Q&A: What are some of the ways to duplicate a bond index?

  • Pure bond indexing: try own all the bonds in the index in proportion to their market value weights.
    • it's difficult and costly to implement because a bond index typically consists of thousands of issues.
  • Simple sampling: the sample selected may not accurately reflect the risk factors of the index.
  • Stratified random sampling: divide the population of index bonds into groups with similar risk factors (e.g. issuer, duration/maturity, coupon rate, credit rating, call exposure, etc). Each group is called a stratum or cell.
    • Select a sample from each cell proportional to the relative market weighting of the cell in the index.
    • A stratified sample will ensure that at least 1 issue in each cell is included in the sample.

Bonus Points

  • In investment analysis, it is often impossible to study every member of the population. Sampling is the process of obtaining a sample
    • A simple random sample is a sample obtained in such a way that each element of the population has an equal probability of being selected.
    • A biased sample is one in which the method used to create the sample results in samples that are systematically different from the population.
    • it is the method used to create the sample not the actual make up of the sample itself that defines the bias.

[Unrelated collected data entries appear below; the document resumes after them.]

import Mathlib
import Literature.Analysis.Toeplitz.OneSidedSeries

/-!
# Wall bubbling for `DoorA26` — (W) chain piece at a Weyl TRIPLE: THE CLASS TOWER LIMIT UNDER THE MOMENT TAIL (power-series form)

HONEST FRAMING.  Chain lemma toward `TripleStratum26` of `Cruxes/DoorA26/Lines/wall_bubbling_ConfluentDoor.lean` (rev 13; crux `DoorA26`,
stmt-ValiantsHypothesis-19979 — OPEN, typed, never asserted).  W1 seat val-sym-door-p2 g15 (#82); companion of #81 `…MomentTail` (independent imports).  W2's
`classTower_limit` (`…ClassTower`, door-p1 g13) proves the continuous convergence of the `ε^r`-weighted class functions
`t ↦ μ_ν⁻¹ Σ_i a_i^ν (ε_i^ν)^r e^{ε_i^ν t}` of ONE merging value class from the convergence of the normalised moments `M_m^ν/μ_ν → c_m` (`m < n`)
and the crude tail `(Σ_i |a_i^ν|)·w_ν^n/μ_ν → 0`.  At a Weyl triple the crude tail is unavailable (sub-clustered members, blown-up coefficients);
this file re-proves the SAME conclusion from the MOMENT tail `|M_m^ν| ≤ τ_ν μ_ν` (`m ≥ n`, `τ_ν → 0`), which #81 `momentTail` supplies gap-free:

* `hasSum_momentSeries` — the class function IS its moment series: `Σ_i a_i ε_i^r e^{ε_i t} = Σ_{j≥0} M_{r+j} t^j/j!` (`HasSum`; finite sum of
  exponential series, the tree's `Literature.Analysis.Toeplitz.hasSum_pow_div_factorial`);
* **`momentTower_limit`** — moments converge below `n`, moment tail `τ_ν → 0` above ⇒ for every weight `r`, along every subsequence and every
  convergent sequence of times in a window, `μ⁻¹ Σ_i a_i ε_i^r e^{ε_i t_k} → P^{(r)}(t₀) = Σ_{m<n−r} c_{r+m} t₀^m/m!` (head: termwise; tail: dominated by
  `τ·e^R` through `HasSum.norm_le_of_bounded`).  Same conclusion shape as `classTower_limit`, so the class assembly (#83) is shared.

No definitions; nothing here bears on `DoorA26`, `MatrixDescartes` (stmt-ValiantsHypothesis-18050) or `VP ≠ VNP`; `TripleStratum26`, (W), (M) OPEN.

[folklore] Exponential series; dominated convergence of power series with bounded coefficients.
-/

-- `Summit.ValiantsHypothesis.ValiantsHypothesis.…` repeats a component by the D-0017 layout
-- (single-conjunct summit), which the `dupNamespace` linter flags; the name is mandated.
set_option linter.dupNamespace false

namespace Summit.ValiantsHypothesis.ValiantsHypothesis.Theorems.LacunarySymmetroidMatrixDescartes.WallBubbling

open Finset Filter Topology
open scoped BigOperators

/-! ## 1. The class function as its moment series -/

/-- **The `ε^r`-weighted class function is its moment series**: `Σ_i a_i ε_i^r e^{ε_i t} = Σ_j M_{r+j} t^j / j!`,
`M_m = Σ_i a_i ε_i^m`. [folklore] -/
theorem hasSum_momentSeries {ι : Type*} [Fintype ι] (a ε : ι → ℝ) (r : ℕ) (t : ℝ) :
    HasSum (fun j : ℕ => (∑ i, a i * ε i ^ (r + j)) * t ^ j / (j.factorial : ℝ))
      (∑ i, a i * ε i ^ r * Real.exp (ε i * t)) := by
  have h : ∀ i ∈ (univ : Finset ι), HasSum (fun j : ℕ => a i * ε i ^ r * ((ε i * t) ^ j / (j.factorial : ℝ)))
      (a i * ε i ^ r * Real.exp (ε i * t)) := fun i _ => (Literature.Analysis.Toeplitz.hasSum_pow_div_factorial (ε i * t)).mul_left _
  have heq : (fun j : ℕ => (∑ i, a i * ε i ^ (r + j)) * t ^ j / (j.factorial : ℝ))
      = fun j => ∑ i, a i * ε i ^ r * ((ε i * t) ^ j / (j.factorial : ℝ)) := by
    funext j
    rw [Finset.sum_mul, Finset.sum_div]
    refine Finset.sum_congr rfl fun i _ => ?_
    rw [mul_pow, pow_add]
    ring
  rw [heq]
  exact hasSum_sum h

/-! ## 2. The class tower limit under the moment tail -/

/-- **CLASS TOWER LIMIT UNDER THE MOMENT TAIL.**  See the module docstring. [folklore] -/
theorem momentTower_limit {ι : Type*} [Fintype ι] (n : ℕ) (a ε : ℕ → ι → ℝ) (μ τ : ℕ → ℝ) (c : ℕ → ℝ)
    (hμ : ∀ ν, 0 < μ ν)
    (hmom : ∀ m < n, Tendsto (fun ν => (∑ i, a ν i * ε ν i ^ m) / μ ν) atTop (𝓝 (c m)))
    (htail : ∀ ν m, n ≤ m → |∑ i, a ν i * ε ν i ^ m| ≤ τ ν * μ ν) (hτ : Tendsto τ atTop (𝓝 0))
    (r : ℕ) (φ : ℕ → ℕ) (hφ : StrictMono φ) (R : ℝ) (t : ℕ → ℝ) (t₀ : ℝ) (htR : ∀ k, |t k| ≤ R)
    (htlim : Tendsto t atTop (𝓝 t₀)) :
    Tendsto (fun k => (∑ i, a (φ k) i * ε (φ k) i ^ r * Real.exp (ε (φ k) i * t k)) / μ (φ k)) atTop
      (𝓝 (∑ m ∈ Finset.range (n - r), c (r + m) * t₀ ^ m / m.factorial)) := by
  set J : ℕ := n - r with hJ
  -- normalised shifted moments
  set u : ℕ → ℕ → ℝ := fun k j => (∑ i, a (φ k) i * ε (φ k) i ^ (r + j)) / μ (φ k) with hu
  set F : ℕ → ℝ := fun k => (∑ i, a (φ k) i * ε (φ k) i ^ r * Real.exp (ε (φ k) i * t k)) / μ (φ k) with hF
  -- the series for the normalised class function
  have hser : ∀ k, HasSum (fun j => u k j * t k ^ j / (j.factorial : ℝ)) (F k) := by
    intro k
    have h := (hasSum_momentSeries (a (φ k)) (ε (φ k)) r (t k)).div_const (μ (φ k))
    have heq : (fun j : ℕ => (∑ i, a (φ k) i * ε (φ k) i ^ (r + j)) * t k ^ j / (j.factorial : ℝ) / μ (φ k))
        = fun j => u k j * t k ^ j / (j.factorial : ℝ) := by
      funext j; simp only [hu]; ring
    rw [heq] at h
    exact h
  -- τ ≥ 0
  have hτ0 : ∀ ν, 0 ≤ τ ν := by
    intro ν
    have h := htail ν n le_rfl
    have h' : 0 ≤ τ ν * μ ν := (abs_nonneg _).trans h
    exact nonneg_of_mul_nonneg_left h' (hμ ν)
  -- tail coefficients are `τ`-small
  have hutail : ∀ k j, |u k (j + J)| ≤ τ (φ k) := by
    intro k j
    have hn : n ≤ r + (j + J) := by omega
    rw [hu]
    simp only
    rw [abs_div, abs_of_pos (hμ (φ k)), div_le_iff₀ (hμ (φ k))]
    exact htail (φ k) _ hn
  -- the tail of the series and its bound
  have htail_sum : ∀ k, HasSum (fun j => u k (j + J) * t k ^ (j + J) / ((j + J).factorial : ℝ))
      (F k - ∑ j ∈ Finset.range J, u k j * t k ^ j / (j.factorial : ℝ)) := by
    intro k
    exact (hasSum_nat_add_iff' J).mpr (hser k)
  have htail_bd : ∀ k, |F k - ∑ j ∈ Finset.range J, u k j * t k ^ j / (j.factorial : ℝ)| ≤ τ (φ k) * Real.exp R := by
    intro k
    have hg : HasSum (fun j => τ (φ k) * (|t k| ^ (j + J) / ((j + J).factorial : ℝ)))
        (τ (φ k) * (Real.exp |t k| - ∑ i ∈ Finset.range J, |t k| ^ i / (i.factorial : ℝ))) :=
      ((hasSum_nat_add_iff' J).mpr (Literature.Analysis.Toeplitz.hasSum_pow_div_factorial |t k|)).mul_left _
    have hle : ∀ j, ‖u k (j + J) * t k ^ (j + J) / ((j + J).factorial : ℝ)‖ ≤ τ (φ k) * (|t k| ^ (j + J) / ((j + J).factorial : ℝ)) := by
      intro j
      rw [Real.norm_eq_abs, abs_div, abs_mul, abs_pow, Nat.abs_cast, mul_div_assoc]
      exact mul_le_mul_of_nonneg_right (hutail k j) (by positivity)
    have h1 := HasSum.norm_le_of_bounded (htail_sum k) hg hle
    rw [Real.norm_eq_abs] at h1
    have hpart : 0 ≤ ∑ i ∈ Finset.range J, |t k| ^ i / (i.factorial : ℝ) := Finset.sum_nonneg fun i _ => by positivity
    calc |F k - ∑ j ∈ Finset.range J, u k j * t k ^ j / (j.factorial : ℝ)|
        ≤ τ (φ k) * (Real.exp |t k| - ∑ i ∈ Finset.range J, |t k| ^ i / (i.factorial : ℝ)) := h1
      _ ≤ τ (φ k) * Real.exp |t k| := by
          apply mul_le_mul_of_nonneg_left _ (hτ0 _); linarith
      _ ≤ τ (φ k) * Real.exp R := by
          apply mul_le_mul_of_nonneg_left _ (hτ0 _); exact Real.exp_le_exp.mpr (htR k)
  -- the head converges termwise
  have hhead : Tendsto (fun k => ∑ j ∈ Finset.range J, u k j * t k ^ j / (j.factorial : ℝ)) atTop
      (𝓝 (∑ m ∈ Finset.range J, c (r + m) * t₀ ^ m / (m.factorial : ℝ))) := by
    refine tendsto_finsetSum _ fun j hj => ?_
    have hjn : r + j < n := by have := Finset.mem_range.mp hj; omega
    have h1 : Tendsto (fun k => u k j) atTop (𝓝 (c (r + j))) := (hmom (r + j) hjn).comp hφ.tendsto_atTop
    exact ((h1.mul (htlim.pow j)).div_const _)
  -- the tail tends to zero
  have htail0 : Tendsto (fun k => F k - ∑ j ∈ Finset.range J, u k j * t k ^ j / (j.factorial : ℝ)) atTop (𝓝 0) := by
    have hτφ : Tendsto (fun k => τ (φ k) * Real.exp R) atTop (𝓝 0) := by
      have := (hτ.comp hφ.tendsto_atTop).mul_const (Real.exp R)
      simpa using this
    refine squeeze_zero_norm (fun k => ?_) hτφ
    rw [Real.norm_eq_abs]
    exact htail_bd k
  -- assemble
  have hsum : Tendsto (fun k => (∑ j ∈ Finset.range J, u k j * t k ^ j / (j.factorial : ℝ))
      + (F k - ∑ j ∈ Finset.range J, u k j * t k ^ j / (j.factorial : ℝ))) atTop
      (𝓝 ((∑ m ∈ Finset.range J, c (r + m) * t₀ ^ m / (m.factorial : ℝ)) + 0)) := hhead.add htail0
  rw [add_zero] at hsum
  refine hsum.congr fun k => ?_
  ring

end Summit.ValiantsHypothesis.ValiantsHypothesis.Theorems.LacunarySymmetroidMatrixDescartes.WallBubbling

A random sample that is very different from the population is not biased: it is by definition not systematically different from the population. It is randomly different.
  • In stratified random sampling, the population is subdivided into subpopulations (strata) based on one or more classification criteria. Simple random samples are then drawn from each stratum (The sizes of the samples are proportional to the relative size of each stratum in the population). These samples are then pooled.
    • Stratified random sampling guarantees that population subdivisions of interest are represented in the sample. The estimates of parameters produced from startified sampling have greater precision -- that is, smaller variance or dispersion -- than estimates obtained from simple random sampling.